Instructions to follow:
Pull every line with the word "nlinarith" out of the entries below.

Supplied entries:
import Literature.Probability.RandomPlanarGeometry.SLEImageDriverIncrement
import Literature.Probability.RandomPlanarGeometry.SLEImageDriverMeasurable
import Literature.Probability.RandomPlanarGeometry.SLERestrictionIncrementKappa
import HarnessLib

/-!
# The tilted martingale identities (line `boundary-area-law`, RS5b′/T2): good events, envelopes, locality

Line `boundary-area-law` of the crux `SubseqIdentification` (stmt-CriticalPhenomena-0783), restriction
reshape (lead c4), stub `stub_tiltedMartingales` = step (T2) of the tilted [LSW] Theorem 6.5
(G. F. Lawler, O. Schramm, W. Werner, *Conformal restriction: the chordal case*, J. Amer. Math. Soc.
**16** (2003), §5 (5.1)–(5.3) and Prop. 5.3). Second helper file: the small measure-theoretic inputs
of the frozen one-step estimates of the mixed term `ΔW̃ · Ŷ′` (sub-step T2b of `RS5b-PLAN.md`):

* `goodEventK_eq_goodEvent`, `goodEvent_subset_goodEventK` — the good event `{σ sup|B| ≤ c₀}` of the
  `Y`-files (`SLERestrictionOneStep`) is the good event `{√κ sup|B| ≤ c₀√κ/σ}` of the `W̃`-files
  (`SLEImageDriverOneStep`), and the two step sizes compare by the factor `σ/√κ ≥ 1` (`κ ≤ 8/3`);
* `abs_imageDrvFnK_brownianCPath_sub_leK`, `integrable_imageDrv_subK` — the envelope of the increment of
  `imageDrvFnK κ A` along the Brownian path for general `κ` (the tree has `κ = 6`,
  `SLEImageDriverEnvelope`), whence measurability and integrability of the increment and its square;
* `abs_imageDrvFnK_concat_sub_le_of_abs_le` — the envelope of the FROZEN increment with a bounded past
  `|W| ≤ N` on `[0, u]` (as before the localising time `imgLocTimeK`): a deterministic level
  `3482 N + 15080 √(u+h) + 1160 R` plus `3482 √κ sup_{[0,h]}|B(ω₂)|`;
* `DFnK_concat_stop_eq` — locality at the freezing time: the frozen path `concat_u(stop_u p, q)` has at
  time `u` the same hulls, the same slid hull and the same `D_u = Φ′_{A_u − W_u}(0) 𝟙{alive}` as `p`.

References: [LSW] §5. No named fact is used.
-/

noncomputable section

open MeasureTheory Filter Topology Set Metric Function
open scoped NNReal ENNReal
open Literature.Probability.RandomPlanarGeometry
open Literature.Probability.Process (preWienerMeasure runSup runSup_nonneg integrable_runSup integrable_runSup_sq)

namespace Summit.CriticalPhenomena.SAWScalingLimit.Theorems.SubseqIdentification.BoundaryAreaLaw

open Loewner PathOps

/-! ### The two good events -/

section Good

/-- **The good event of the `Y`-files is a good event of the `W̃`-files**:
`{σ sup_{[0,h]}|B| ≤ c₀} = {√κ sup_{[0,h]}|B| ≤ c₀ √κ/σ}` (`κ > 0`). [folklore] -/
theorem goodEventK_eq_goodEvent {κ : ℝ≥0} (hκ : 0 < κ) (δ₀ ρ₀ : ℝ) (h : ℝ≥0) :
    goodEventK κ (δ₀ * ρ₀ / 4000 * (Real.sqrt κ / stepSigma)) h =
      Literature.Probability.RandomPlanarGeometry.goodEvent δ₀ ρ₀ h := by
  have hs : 0 < Real.sqrt κ := Real.sqrt_pos.2 (by exact_mod_cast hκ)
  have hσ := stepSigma_pos
  ext ω
  simp only [goodEventK, Literature.Probability.RandomPlanarGeometry.goodEvent, mem_setOf_eq]
  rw [show δ₀ * ρ₀ / 4000 * (Real.sqrt κ / stepSigma) = (δ₀ * ρ₀ / 4000 / stepSigma) * Real.sqrt κ by ring,
    mul_comm (Real.sqrt κ), mul_le_mul_iff_left₀ hs, le_div_iff₀ hσ, mul_comm]

/-- On the good event of the `Y`-files, `√κ sup|B| ≤ c₀` as well (`κ ≤ 8/3`), and the two step sizes
compare: `stepSize (σ sup|B|) h ≤ (σ/√κ) · stepSize (√κ sup|B|) h` (`κ > 0`). [folklore] -/
theorem goodEvent_subset_goodEventK {κ : ℝ≥0} (hκ0 : 0 < κ) (hκ : κ ≤ 8 / 3) (δ₀ ρ₀ : ℝ) (h : ℝ≥0)
    {ω : ℝ≥0 → ℝ} (hω : ω ∈ Literature.Probability.RandomPlanarGeometry.goodEvent δ₀ ρ₀ h) :
    ω ∈ goodEventK κ (δ₀ * ρ₀ / 4000) h ∧
      stepSize (stepSigma * runSup h ω) h ≤ stepSigma / Real.sqrt κ * stepSize (Real.sqrt κ * runSup h ω) h ∧
      1 ≤ stepSigma / Real.sqrt κ := by
  have hs : 0 < Real.sqrt κ := Real.sqrt_pos.2 (by exact_mod_cast hκ0)
  have hσ := stepSigma_pos
  have hle := sqrt_le_stepSigma hκ
  have hX := runSup_nonneg h ω
  have hω' : stepSigma * runSup h ω ≤ δ₀ * ρ₀ / 4000 := hω
  have hratio : 1 ≤ stepSigma / Real.sqrt κ := by rw [le_div_iff₀ hs, one_mul]; exact hle
  refine ⟨?_, ?_, hratio⟩
  · show Real.sqrt κ * runSup h ω ≤ δ₀ * ρ₀ / 4000
    exact (mul_le_mul_of_nonneg_right hle hX).trans hω'
  · rw [stepSize, stepSize, mul_add]
    have e1 : stepSigma / Real.sqrt κ * (Real.sqrt κ * runSup h ω) = stepSigma * runSup h ω := by
      field_simp
    rw [e1]
    have : 4 * Real.sqrt h ≤ stepSigma / Real.sqrt κ * (4 * Real.sqrt h) := by
      have h4 : 0 ≤ 4 * Real.sqrt (h : ℝ) := by positivity
      nlinarith
    linarith

end Good

/-! ### Envelopes of the increment of `imageDrvFnK κ A` for general `κ` -/

section Envelope

variable {κ : ℝ≥0} {A : Set ℂ} {R : ℝ}

/-- **Envelope of the increment along the Brownian path** (any `κ`):
`|ΔimageDrvFnK(β(ω))| ≤ 3482√κ · runSup (u + h) ω + 15080 √(u + h) + 1160 R`. [folklore] -/
theorem abs_imageDrvFnK_brownianCPath_sub_leK (hA : IsStarHull A) (hR0 : 0 < R) (hAR : A ⊆ closedBall (0 : ℂ) R)
    (u h : ℝ≥0) (ω : ℝ≥0 → ℝ) :
    |imageDrvFnK κ A (u + h) (brownianCPath ω) - imageDrvFnK κ A u (brownianCPath ω)| ≤
      3482 * Real.sqrt κ * runSup (u + h) ω + (15080 * Real.sqrt ((u + h : ℝ≥0) : ℝ) + 1160 * R) := by
  set M : ℝ := Real.sqrt κ * runSup (u + h) ω with hM
  have hM0 : 0 ≤ M := by have := runSup_nonneg (u + h) ω; positivity
  have hb1 : ∀ s : ℝ≥0, s ≤ u + h → |drvK κ (brownianCPath ω) s| ≤ M := fun s hs ↦ abs_drvK_brownianCPath_le κ hs ω
  have e1 := abs_imageDrvFnK_le_of_abs_le (κ := κ) (t := u + h) (υ := brownianCPath ω) hA hR0 hAR hM0 hb1
  have e2 := abs_imageDrvFnK_le_of_abs_le (κ := κ) (t := u) (υ := brownianCPath ω) hA hR0 hAR hM0
    fun s hs ↦ hb1 s (hs.trans le_self_add)
  have hsq : Real.sqrt (u : ℝ) ≤ Real.sqrt ((u + h : ℝ≥0) : ℝ) := Real.sqrt_le_sqrt (by exact_mod_cast le_self_add)
  calc _ ≤ |imageDrvFnK κ A (u + h) (brownianCPath ω)| + |imageDrvFnK κ A u (brownianCPath ω)| := abs_sub _ _
    _ ≤ (M + 580 * (3 * M + 13 * Real.sqrt ((u + h : ℝ≥0) : ℝ) + R)) + (M + 580 * (3 * M + 13 * Real.sqrt (u : ℝ) + R)) :=
        add_le_add e1 e2
    _ ≤ _ := by rw [hM]; nlinarith [hsq]

/-- The driver of the frozen path `concat_u(stop_u β(ω), β(ω₂))` on `[0, u + h]` is dominated by
`N + √κ runSup h ω₂` when the past driver is dominated by `N` on `[0, u]`. [folklore] -/
theorem abs_drvK_concat_le_of_abs_le {u h : ℝ≥0} {ω : ℝ≥0 → ℝ} {N : ℝ}
    (hN : ∀ s : ℝ≥0, s ≤ u → |drvK κ (brownianCPath ω) s| ≤ N) {s : ℝ≥0} (hs : s ≤ u + h) (ω₂ : ℝ≥0 → ℝ) :
    |drvK κ (concat u (stop u (brownianCPath ω), brownianCPath ω₂)) s| ≤ N + Real.sqrt κ * runSup h ω₂ := by
  have h0h := runSup_nonneg h ω₂
  have hs0 := Real.sqrt_nonneg (κ : ℝ)
  rcases le_or_gt s u with hsu | hus
  · rw [drvK_concat_of_le _ _ hsu, drvK_stop_of_le κ _ hsu]
    have := hN s hsu
    nlinarith [mul_nonneg hs0 h0h]
  · obtain ⟨r, rfl⟩ : ∃ r, s = u + r := ⟨s - u, (add_tsub_cancel_of_le hus.le).symm⟩
    have hr : r ≤ h := le_of_add_le_add_left hs
    have h1 := drvK_concat_add_sub (κ := κ) (u := u) (stop u (brownianCPath ω)) (brownianCPath ω₂) (brownianCPath_zero ω₂) r
    have h2 : drvK κ (concat u (stop u (brownianCPath ω), brownianCPath ω₂)) u = drvK κ (brownianCPath ω) u := by
      rw [drvK_concat_of_le _ _ le_rfl, drvK_stop_of_le κ _ le_rfl]
    have h3 : drvK κ (concat u (stop u (brownianCPath ω), brownianCPath ω₂)) (u + r) =
        drvK κ (brownianCPath ω) u + Real.sqrt κ * Literature.Probability.Process.brownian r ω₂ := by
      rw [h2, brownianCPath_apply] at h1; linarith
    rw [h3]
    have e1 := hN u le_rfl
    have e2 : |Real.sqrt κ * Literature.Probability.Process.brownian r ω₂| ≤ Real.sqrt κ * runSup h ω₂ := by
      rw [abs_mul, abs_of_nonneg hs0]
      exact mul_le_mul_of_nonneg_left (Literature.Probability.Process.abs_brownian_le_runSup hr ω₂) hs0
    exact (abs_add_le _ _).trans (add_le_add e1 e2)

/-- **Envelope of the frozen increment with a bounded past** (any `κ`): if `|W_s| ≤ N` on `[0, u]`, then
`|ΔimageDrvFnK(concat_u(stop_u β(ω), β(ω₂)))| ≤ (3482 N + 15080 √(u+h) + 1160 R) + 3482√κ runSup h ω₂` —
a DETERMINISTIC envelope level (before the localising time the driver is bounded). [folklore] -/
theorem abs_imageDrvFnK_concat_sub_le_of_abs_le (hA : IsStarHull A) (hR0 : 0 < R) (hAR : A ⊆ closedBall (0 : ℂ) R)
    {u h : ℝ≥0} {ω : ℝ≥0 → ℝ} {N : ℝ} (hN0 : 0 ≤ N) (hN : ∀ s : ℝ≥0, s ≤ u → |drvK κ (brownianCPath ω) s| ≤ N)
    (ω₂ : ℝ≥0 → ℝ) :
    |imageDrvFnK κ A (u + h) (concat u (stop u (brownianCPath ω), brownianCPath ω₂)) -
        imageDrvFnK κ A u (concat u (stop u (brownianCPath ω), brownianCPath ω₂))| ≤
      (3482 * N + (15080 * Real.sqrt ((u + h : ℝ≥0) : ℝ) + 1160 * R)) + 3482 * Real.sqrt κ * runSup h ω₂ := by
  set υ := concat u (stop u (brownianCPath ω), brownianCPath ω₂) with hυ
  set M : ℝ := N + Real.sqrt κ * runSup h ω₂ with hM
  have hX2 := runSup_nonneg h ω₂
  have hs0 := Real.sqrt_nonneg (κ : ℝ)
  have hM0 : 0 ≤ M := by positivity
  have hb1 : ∀ s : ℝ≥0, s ≤ u + h → |drvK κ υ s| ≤ M := fun s hs ↦ abs_drvK_concat_le_of_abs_le hN hs ω₂
  have e1 := abs_imageDrvFnK_le_of_abs_le (κ := κ) (t := u + h) (υ := υ) hA hR0 hAR hM0 hb1
  have e2 := abs_imageDrvFnK_le_of_abs_le (κ := κ) (t := u) (υ := υ) hA hR0 hAR hM0 fun s hs ↦ hb1 s (hs.trans le_self_add)
  have hsq : Real.sqrt (u : ℝ) ≤ Real.sqrt ((u + h : ℝ≥0) : ℝ) := Real.sqrt_le_sqrt (by exact_mod_cast le_self_add)
  calc _ ≤ |imageDrvFnK κ A (u + h) υ| + |imageDrvFnK κ A u υ| := abs_sub _ _
    _ ≤ (M + 580 * (3 * M + 13 * Real.sqrt ((u + h : ℝ≥0) : ℝ) + R)) + (M + 580 * (3 * M + 13 * Real.sqrt (u : ℝ) + R)) :=
        add_le_add e1 e2
    _ ≤ _ := by rw [hM]; nlinarith [hsq, mul_nonneg hs0 hX2]

/-- The increment functional is measurable, and it and its square are integrable along the Brownian path
(any `κ`, nonempty `A`). [folklore] -/
theorem integrable_imageDrv_subK [MeasurableSpace C(ℝ≥0, ℝ)] [BorelSpace C(ℝ≥0, ℝ)] (hA : IsStarHull A) (hne : A.Nonempty)
    (hR0 : 0 < R) (hAR : A ⊆ closedBall (0 : ℂ) R) (u h : ℝ≥0) :
    Measurable (fun υ : C(ℝ≥0, ℝ) ↦ imageDrvFnK κ A (u + h) υ - imageDrvFnK κ A u υ) ∧
    Integrable (fun ω ↦ imageDrvFnK κ A (u + h) (brownianCPath ω) - imageDrvFnK κ A u (brownianCPath ω)) preWienerMeasure ∧
      Integrable (fun ω ↦ (imageDrvFnK κ A (u + h) (brownianCPath ω) - imageDrvFnK κ A u (brownianCPath ω)) ^ 2)
        preWienerMeasure := by
  set Φ : C(ℝ≥0, ℝ) → ℝ := fun υ ↦ imageDrvFnK κ A (u + h) υ - imageDrvFnK κ A u υ with hΦ
  have hΦm : Measurable Φ := (measurable_imageDrvFnK κ hA hne _).sub (measurable_imageDrvFnK κ hA hne _)
  set M₁ : ℝ := 3482 * Real.sqrt κ with hM₁
  set Q : ℝ := 15080 * Real.sqrt ((u + h : ℝ≥0) : ℝ) + 1160 * R with hQ
  have hΦβ : ∀ ω, |Φ (brownianCPath ω)| ≤ M₁ * runSup (u + h) ω + Q := fun ω ↦
    abs_imageDrvFnK_brownianCPath_sub_leK hA hR0 hAR u h ω
  have hΦβm : Measurable fun ω ↦ Φ (brownianCPath ω) := hΦm.comp measurable_brownianCPath
  refine ⟨hΦm, (((integrable_runSup (u + h)).const_mul M₁).add (integrable_const Q)).mono' hΦβm.aestronglyMeasurable
      (Eventually.of_forall fun ω ↦ by rw [Real.norm_eq_abs]; exact hΦβ ω), ?_⟩
  refine ((((integrable_runSup_sq (u + h)).const_mul (2 * M₁ ^ 2)).add (integrable_const (2 * Q ^ 2))).mono'
    (hΦβm.pow_const 2).aestronglyMeasurable (Eventually.of_forall fun ω ↦ ?_))
  rw [Real.norm_eq_abs, abs_of_nonneg (sq_nonneg _), Pi.add_apply]
  have h2 : Φ (brownianCPath ω) ^ 2 ≤ (M₁ * runSup (u + h) ω + Q) ^ 2 := by
    rw [← sq_abs]; exact pow_le_pow_left₀ (abs_nonneg _) (hΦβ ω) 2
  nlinarith [sq_nonneg (M₁ * runSup (u + h) ω - Q)]

end Envelope

/-! ### Locality at the freezing time -/

section Locality

variable {κ : ℝ≥0} {A : Set ℂ}

/-- **Locality at the freezing time**: the frozen path `concat_u(stop_u p, q)` agrees with `p` on `[0, u]`,
so (when `p` is alive at `u`) it is alive at `u`, has the same slid hull `A_u − W_u`, and the same
`D_u = Φ′_{A_u − W_u}(0) 𝟙{alive}`. [folklore] -/
theorem DFnK_concat_stop_eq (hA : IsStarHull A) {u : ℝ≥0} {p : C(ℝ≥0, ℝ)} (halive : Disjoint (closedHull (drvK κ p) u) A)
    (q : C(ℝ≥0, ℝ)) :
    Disjoint (closedHull (drvK κ (concat u (stop u p, q))) u) A ∧
      slidHull (drvK κ (concat u (stop u p, q))) A u = slidHull (drvK κ p) A u ∧
      DFnK κ A u (concat u (stop u p, q)) = starDeriv (slidHull (drvK κ p) A u) := by
  set υ := concat u (stop u p, q) with hυ
  have hW := continuous_drvK κ p
  have hW' := continuous_drvK κ υ
  have heq : ∀ s, s ≤ u → drvK κ p s = drvK κ υ s := fun s hs ↦ by
    rw [hυ, drvK_concat_of_le _ _ hs, drvK_stop_of_le κ p hs]
  have hcl : closedHull (drvK κ υ) u = closedHull (drvK κ p) u := (closedHull_eq_of_eqOn hW hW' heq).symm
  have halive' : Disjoint (closedHull (drvK κ υ) u) A := by rw [hcl]; exact halive
  have hsl : slidHull (drvK κ υ) A u = slidHull (drvK κ p) A u :=
    slidHull_eq_of_eqOn hW hW' heq fun a ha ↦ lt_swallowingTime_of_alive hA halive ha
  exact ⟨halive', hsl, by rw [(DFnK_eq (κ := κ) (A := A) u υ).1 halive', hsl]⟩

end Locality

section Registered

/-- **Registered form** (explicit binders) of `goodEventK_eq_goodEvent`: the good event of the
`Y`-files is the good event `{√κ sup|B| ≤ c₀√κ/σ}` of the `W̃`-files. [folklore] -/
theorem goodEventK_eq_goodEvent_registered :
    ∀ (κ : ℝ≥0), 0 < κ → ∀ (δ₀ ρ₀ : ℝ) (h : ℝ≥0),
      goodEventK κ (δ₀ * ρ₀ / 4000 * (Real.sqrt κ / stepSigma)) h =
        Literature.Probability.RandomPlanarGeometry.goodEvent δ₀ ρ₀ h :=
  fun _ hκ δ₀ ρ₀ h ↦ goodEventK_eq_goodEvent hκ δ₀ ρ₀ h

end Registered

end Summit.CriticalPhenomena.SAWScalingLimit.Theorems.SubseqIdentification.BoundaryAreaLaw

end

Exercise output:
      nlinarith
    _ ≤ _ := by rw [hM]; nlinarith [hsq]
    nlinarith [mul_nonneg hs0 h0h]
    _ ≤ _ := by rw [hM]; nlinarith [hsq, mul_nonneg hs0 hX2]
  nlinarith [sq_nonneg (M₁ * runSup (u + h) ω - Q)]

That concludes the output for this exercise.